2.1. Roberts Mountain Allochthon and Antler Orogeny

The Roberts Mountain allochthon (RMA) consists of an imbricated sequence of Cambrian to Upper Devonian basinal sedimentary rocks with minor mafic volcanic rocks emplaced eastward onto a lower Paleozoic platform carbonate above the Roberts Mountain thrust fault [9, 2325]. The RMA was emplaced from southern Idaho to central Nevada during the Late Devonian and Early Mississippian phase of the Antler orogeny [9]. It was initially suggested that the RMA strata originated in western Laurentia [6, 25] as a part of a contractional foreland basin. More recent models for the Antler orogeny are at odds with this idea. Speed and Sleep and Speed et al. hypothesized that an arc-continent collision occurred and that the Roberts Mountain allochthon was transported and emplaced as an accretionary prism [26, 27]. However, lack of remnants of a collided arc and occurrence of a subsided broad extensional region behind the thrust belt (Havallah basin in western Nevada) led different scientists to propose new ideas.
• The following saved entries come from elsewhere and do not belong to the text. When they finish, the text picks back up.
import Literature.Algebra.EuclideanLattices.GramSchmidtTableLists
import Literature.Algebra.EuclideanLattices.GramSchmidtTablePrefix
import Mathlib.LinearAlgebra.Matrix.NonsingularInverse
import HarnessLib

/-!
# The exact inverse of a nonsingular integer matrix, read off Cohen's integral Gram–Schmidt table

Topic `Algebra/EuclideanLattices`, sequel of `GramSchmidtTableLists.lean` (Cohen's integer
Gram–Schmidt table as a list program, `tableRec`, `dList`, agreeing with `LLLIntegral.uRec`) and
`GramSchmidtTablePrefix.lean` (on a family with an independent prefix the table entry in the row of an
appended standard basis vector `eₜ` at level/column `k` is the `t`-th coordinate of the INTEGRAL vector
`dₖ b*ₖ`, `uRec_cast_eq_gramDet_mul_inner`). Written for the bit-level worst-case/average-case
reductions of the lattice trunk (Micciancio–Regev 2007, Thm. 5.9 / Cor. 5.13 / Thm. 5.23 behind
`Literature.Computability.Cryptography.owfExist_of_gapSVP_worstCaseHard`; Regev 2009, Lemma 3.20,
`RegevDualQuery.lean`), all of which compute with the INVERSE of an integer matrix: the dual basis
`(B⁻¹)ᵀ`, reduction modulo a parallelepiped `x − S⌊S⁻¹x⌋`, the query `⌊q S⁻¹ w⌋` of the combining
procedure (MR07 Lemma 5.8). This file supplies that inverse EXACTLY and with integers only, with no
elimination theory (no Bareiss/Sylvester identity): everything is a by-product of the Gram–Schmidt
table the tree already runs in polynomial time (`Literature.Computability.QuantumComplexity.levelsOf_codeFP`).

## The observation

For linearly independent `t₀, …, t_{n-1} ∈ ℤⁿ` (the rows of `T`), the LAST Gram–Schmidt vector
`t*_{n-1}` is orthogonal to `t₀, …, t_{n-2}` and has `⟪t_{n-1}, t*_{n-1}⟫ = ‖t*_{n-1}‖²`; so
`c = t*_{n-1}/‖t*_{n-1}‖²` solves `T c = e_{n-1}` — it is the last vector of the dual basis (folklore;
e.g. Regev's lecture notes on lattices, Lecture 8, "the dual of the reversed Gram–Schmidt basis").
With `d_{n-1} t*_{n-1} ∈ ℤⁿ` (LLL82, proof of Prop. 1.26; Cohen §2.6.3) and `dₙ = d_{n-1}‖t*_{n-1}‖²`
this reads `T · (d_{n-1} t*_{n-1}) = dₙ e_{n-1}` in integers, and `dₙ = det(T Tᵀ) = det(T)²` does not
depend on the order of the rows. Moving row `k` to the end and running the same table gives an
integral column `gₖ` with `T gₖ = dₙ eₖ`; hence

  `T · [g₀ | ⋯ | g_{n-1}] = det(T)² · I`,  i.e.  `T⁻¹ = [g₀ | ⋯ | g_{n-1}] / det(T)²`.

## Contents (namespace `GSInverse`; everything PROVED)

* the list program: `unitRows n` (rows of `Iₙ`), `moveLast rows k` (row `k` moved to the end),
  `invFamily rows k = moveLast rows k ++ unitRows n` (the family handed to Cohen's recursion),
  `invCol rows k` (the column `gₖ`, read off `tableRec (invFamily rows k) n (n-1)` in the rows of the
  unit vectors), `invCols rows`, and `invDen rows = dList rows n n` (`= dₙ`);
* shapes and the reindexing `src` (`(moveLast rows k)[j] = rows[src n k j]`, a bijection of `[0,n)`);
* **`cast_dotZ_invCol`** / **`dotZ_invCol`** — for square `rows` (each of the `n` rows of length `n`)
  with linearly independent real rows: `⟨rows[i], invCol rows k⟩ = if i = k then invDen rows else 0`;
  `invDen_pos`;
* the matrix form: for `T : Matrix (Fin n) (Fin n) ℤ` with `det T ≠ 0`,
  **`mul_invMatrix`**: `T * invMatrix T = (T.det ^ 2) • 1` with `invMatrix T` the integer matrix of
  columns `gₖ` (`invMatrix_apply`) and **`invDen_eq_det_sq`**: `invDen (rows of T) = det(T)²`.

The typed polynomial-time computation of `(invDen, invCols)` is `IntegerMatrixInverseMachine.lean`.

## References

* H. Cohen, *A Course in Computational Algebraic Number Theory*, GTM 138, Springer 1993, §2.6.3 and
  Algorithm 2.6.7 (integral Gram–Schmidt: `dᵢ`, `d_{i-1} b*ᵢ` integral).
* A. K. Lenstra, H. W. Lenstra Jr., L. Lovász, *Factoring polynomials with rational coefficients*,
  Math. Ann. 261 (1982), proof of Prop. 1.26 ((1.28)–(1.29): `d_{i-1} b*ᵢ ∈ L`).
* D. Micciancio, O. Regev, *Worst-case to average-case reductions based on Gaussian measures*,
  SIAM J. Comput. 37 (2007), Lemma 5.8 (the combining procedure computes with `S⁻¹`).
-/

noncomputable section

namespace Literature.Algebra.EuclideanLattices

open Finset Module InnerProductSpace
open scoped RealInnerProductSpace

namespace GSInverse

/-! ### The list program -/

/-- The rows of the `n × n` identity matrix, as lists of integers. [folklore] -/
def unitRows (n : ℕ) : List (List ℤ) :=
  (List.range n).map fun t => (List.range n).map fun s => if s = t then 1 else 0

/-- Row `k` moved to the end: `rows[0..k) ++ rows[k+1..n) ++ [rows[k]]`. [folklore] -/
def moveLast (rows : List (List ℤ)) (k : ℕ) : List (List ℤ) :=
  rows.take k ++ (rows.drop (k + 1) ++ [rows.getD k []])

/-- The family handed to Cohen's recursion for the `k`-th column of the inverse: the rows with row `k`
last, followed by the standard basis vectors `e₀, …, e_{n-1}`. [cite: Cohen1993, Algorithm 2.6.7] -/
def invFamily (rows : List (List ℤ)) (k : ℕ) : List (List ℤ) := moveLast rows k ++ unitRows rows.length

/-- **The `k`-th column `gₖ = d_{n-1} t*_{n-1}` of `det(T)² · T⁻¹`**, read off Cohen's table of
`invFamily rows k` at level `n - 1`, column `n - 1`, in the rows `n + t` of the unit vectors.
[cite: Cohen1993, §2.6.3] -/
def invCol (rows : List (List ℤ)) (k : ℕ) : List ℤ :=
  (List.range rows.length).map fun t =>
    tabEntry (tableRec (invFamily rows k) rows.length (rows.length - 1)) (rows.length + t) (rows.length - 1)

/-- All the columns `g₀, …, g_{n-1}`. [folklore] -/
def invCols (rows : List (List ℤ)) : List (List ℤ) := (List.range rows.length).map (invCol rows)

/-- **The common denominator `dₙ = det(T Tᵀ) = det(T)²`** (Cohen's `d` at level `n`). [cite: Cohen1993, §2.6.3] -/
def invDen (rows : List (List ℤ)) : ℤ := dList rows rows.length rows.length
These include the following: (I) a Mediterranean-style thrust-belt system [24], whereby thrusting occurred behind a zone of trench retreat, while a region of extension developed in the hanging wall of the subduction systems without any arc collision; (II) dextral-oblique convergence along the western margin whereby terranes were transported from the peri-Gondwanan realm, around the southern margin of Laurentia to the paleo-Pacific Ocean leading to juxtaposition of arc fragments and Roberts Mountain allochthon against the Laurentian margin [28]; or (III) sinistral-oblique plate convergence and microplate accretion (e.g., [5, 7, 11, 29]) that invoke the north to south juxtaposition of Baltican, Caledonian, or Peace River Arch-affinity terranes along the western Laurentian margin. Alternative, but more controversial, models suggest that the overall history of western Laurentia was marked by westward subduction of the North American plate and Mesozoic collision with a composite interoceanic arc terrane [30] or “ribbon continent” [31] and thus refute the occurrence of the Antler orogeny. However, these models are precluded by stratigraphic continuity across the southeastern Canadian Cordillera [32] and contiguous Proterozoic and Cambrian geology across the theoretical Mesozoic suture, including remarkable east-west continuity of Cambrian detrital zircon facies combined with north-south variation [33, 34].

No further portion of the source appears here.